The quest for worldliness is an eclectic one, but it need not be evanescent.  Think of your time as 1L law students as focused not only the accumulation of knowledge, but also the accumulation of experiences.  Experiential learning has become something of a bromide, a curricular commitment to getting some modicum of exposure to the real world along with book learning.  But the entirety of your educational journey in this precious first year can be experiential.  Some specific advice about how to make this so:

Go deeper in your study of cases and statutes and regulations.  Time permitting, learn more about the people involved and, where the principles and source materials are somewhat more abstract, reflect upon how this particular law, legal rule, and judicial outcome grew of a real dispute or, as in a piece of legislation, a real set of concerns that apparently warranted an action of our busy (and often fractured) government.  To a great degree, enhanced perspective, and what I am calling here worldliness, can be found in your course materials;

Occasionally leave your 1L bubble and get to know students from across the Law School.  2Ls and 3Ls for sure, but also the remarkable group of foreign LLM students, individuals who have studied law across the globe and who bring diverse perspectives to this mix of cultures;

See what is happening outside of the four corners of the law, maybe by attending a lecture elsewhere across the Harvard campus, or somewhere in the larger Boston area (rumor has it that there a bunch of colleges in these parts).  Law is embedded in larger social frameworks, and it draws upon lessons and insights from other disciplines and fields.  It is one thing to be told that in a law class, but it is another to experience this by actually going outside the Law School and seeing how law is truly of and in society;

Reflect your experiences at HLS through some extracurricular writing.
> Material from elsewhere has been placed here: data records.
import Literature.NumberTheory.Sieve.GreenTao2006RestrictionEstimate
import Literature.NumberTheory.Sieve.VinogradovExpSumTools
import Literature.NumberTheory.Sieve.VaughanMeanValueDecomposition
import HarnessLib

/-!
# Pairs of well-spaced points at major-arc differences (Bourgain's counting lemma, log-loss form)

Topic `Literature/NumberTheory/Sieve` (exponential sums; restriction theory). A PROVED tool file
toward `Literature.NumberTheory.DiophantineGeometry.XYZUpperHalf` ([Harper2016, Cor. 1]): Harper's
restriction argument for exponential sums over smooth numbers (op. cit. §4, proof of Proposition 2)
ends with "Harmonic Analysis Result 2" (§2.3, "See pp 305-307 of Bourgain [On `Λ(p)`-subsets of
squares, Israel J. Math. 67 (1989)]"): for `1/x`-spaced points `θ_1, …, θ_R` and
`G(θ) = ∑_{q ≤ Q} q⁻¹ ∑_{a mod q} 𝟙_{‖θ − a/q‖ ≤ Δ}/(1 + x‖θ − a/q‖)`,
`∑_{r,s} G(θ_r − θ_s) ≪_{ε,A} R Q^ε log(1 + Δx) + R² Q log(1 + Δx)/x + R² log(1 + Δx)/Q^A`.
We PROVE a version with a logarithmic instead of a `Q^ε` loss, which is all that the
log-lossy form of Harper's Theorem 2 used for Corollary 1 needs:

* `sum_sum_majorArcWeight_le` — for `x ≥ 32`, a finite family `θ_i` (`i ∈ T`, `R = #T`) with
  `|θ_i − θ_j − k| ≥ 1/x` for `i ≠ j`, `k ∈ ℤ`, and any `Q`,
  `∑_{i,j ∈ T} G(θ_i − θ_j) ≤ 1200 (1 + log x)^{23/2} R^{7/6} + 250 (1 + log x) Q R²/x`,
  where `G(θ) = ∑_{q ≤ Q} ∑_{0 ≤ a < q} q⁻¹ (1 + x‖θ − a/q‖)⁻¹` (`majorArcWeight`; no cut-off `Δ`,
  all residues `a` — a majorant of Harper's `G`).

## The argument (Fourier side, finite throughout)

1. *Dyadic positive majorant* (`arcWeight_le_dyadic`): `F(θ) = (1 + x‖θ‖)⁻¹ ≤
   ∑_{j ≤ J} (8/2^j) M_j⁻² |D_{M_j}(θ)|² + 32/x`, `D_M(θ) = ∑_{m<M} e(mθ)`, `M_j = ⌊x/2^j⌋/8`
   (`|D_M(θ)| ≥ M/2` when `‖θ‖ ≤ 2^j/x`, the tree's positive-kernel bound).
2. *Orthogonality* (`sum_sum_sum_kernel_eq`): `∑_{i,j} ∑_{a mod q} |D_M(θ_i − θ_j − a/q)|² =
   q ∑_{m,m'<M, q ∣ m−m'} |S(m − m')|²`, `S(k) = ∑_i e(kθ_i)`; summing `q⁻¹ ×` this over `q ≤ Q`
   gives `M Q R² + (off-diagonal) ≤ M Q R² + 2M ∑_{1 ≤ k ≤ M} d(k)|S(k)|²` (`d` = divisor function).
3. *Hölder* with the sixth divisor moment `∑_{k ≤ M} d(k)⁶ ≤ M(1 + log M)^{63}`
   (`sum_card_divisors_pow_le_harmonic`) and the dual large sieve
   `∑_{k ≤ M} |S(k)|² ≤ (M + 1 + 2x) R` (`sum_norm_sq_expSum_le`, from the tree's
   `largeSieve_wellSpaced` by duality): `∑_{k ≤ M} d(k)|S(k)|² ≤ (M(1+log M)^{63})^{1/6}
   (R^{2/5}(M+1+2x)R)^{5/6}`.
4. Summing over the `J + 1 ≤ log₂ x` scales.

## References

* J. Bourgain, *On `Λ(p)`-subsets of squares*, Israel J. Math. 67 (1989) 291–311, pp. 305–307.
* A. J. Harper, *Minor arcs, mean values, and restriction theory for exponential sums over smooth
  numbers*, Compositio Math. 152 (2016) 1121–1158, §2.3 Harmonic Analysis Result 2, §4
  [Harper2016].
* J. Brüdern, *A problem in additive number theory*, Math. Proc. Cambridge Philos. Soc. 103 (1988)
  27–33, Lemma 2.
-/

noncomputable section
There are myriad opportunities for expression made available through blogs, social media, modern journalism outlets in which the perspectives of a 1L HLS student are interesting and valuable. (And, of course, the Harvard Law Record is one terrific medium of expression).  Worldliness means engaging actively in the world, and you can do that by finding and expressing your voice.  I enjoyed writing haiku during my first year, a habit that I have carried along ever since my IL year.  Ok, since you asked . . .

 

Civil Procedure

Forums for odious disputes

Trials by ordeal!

 

Reasoning Legal

Beware of ipse dixit

Justice lurks nearby

 

Activity hub

Classmates converge in breaktime

Harkness Uncommons

 

HLS can contribute to your worldliness in ways that you will impact you forever as a citizen of the world.  You are at a very special place. I urge you to make the most of it!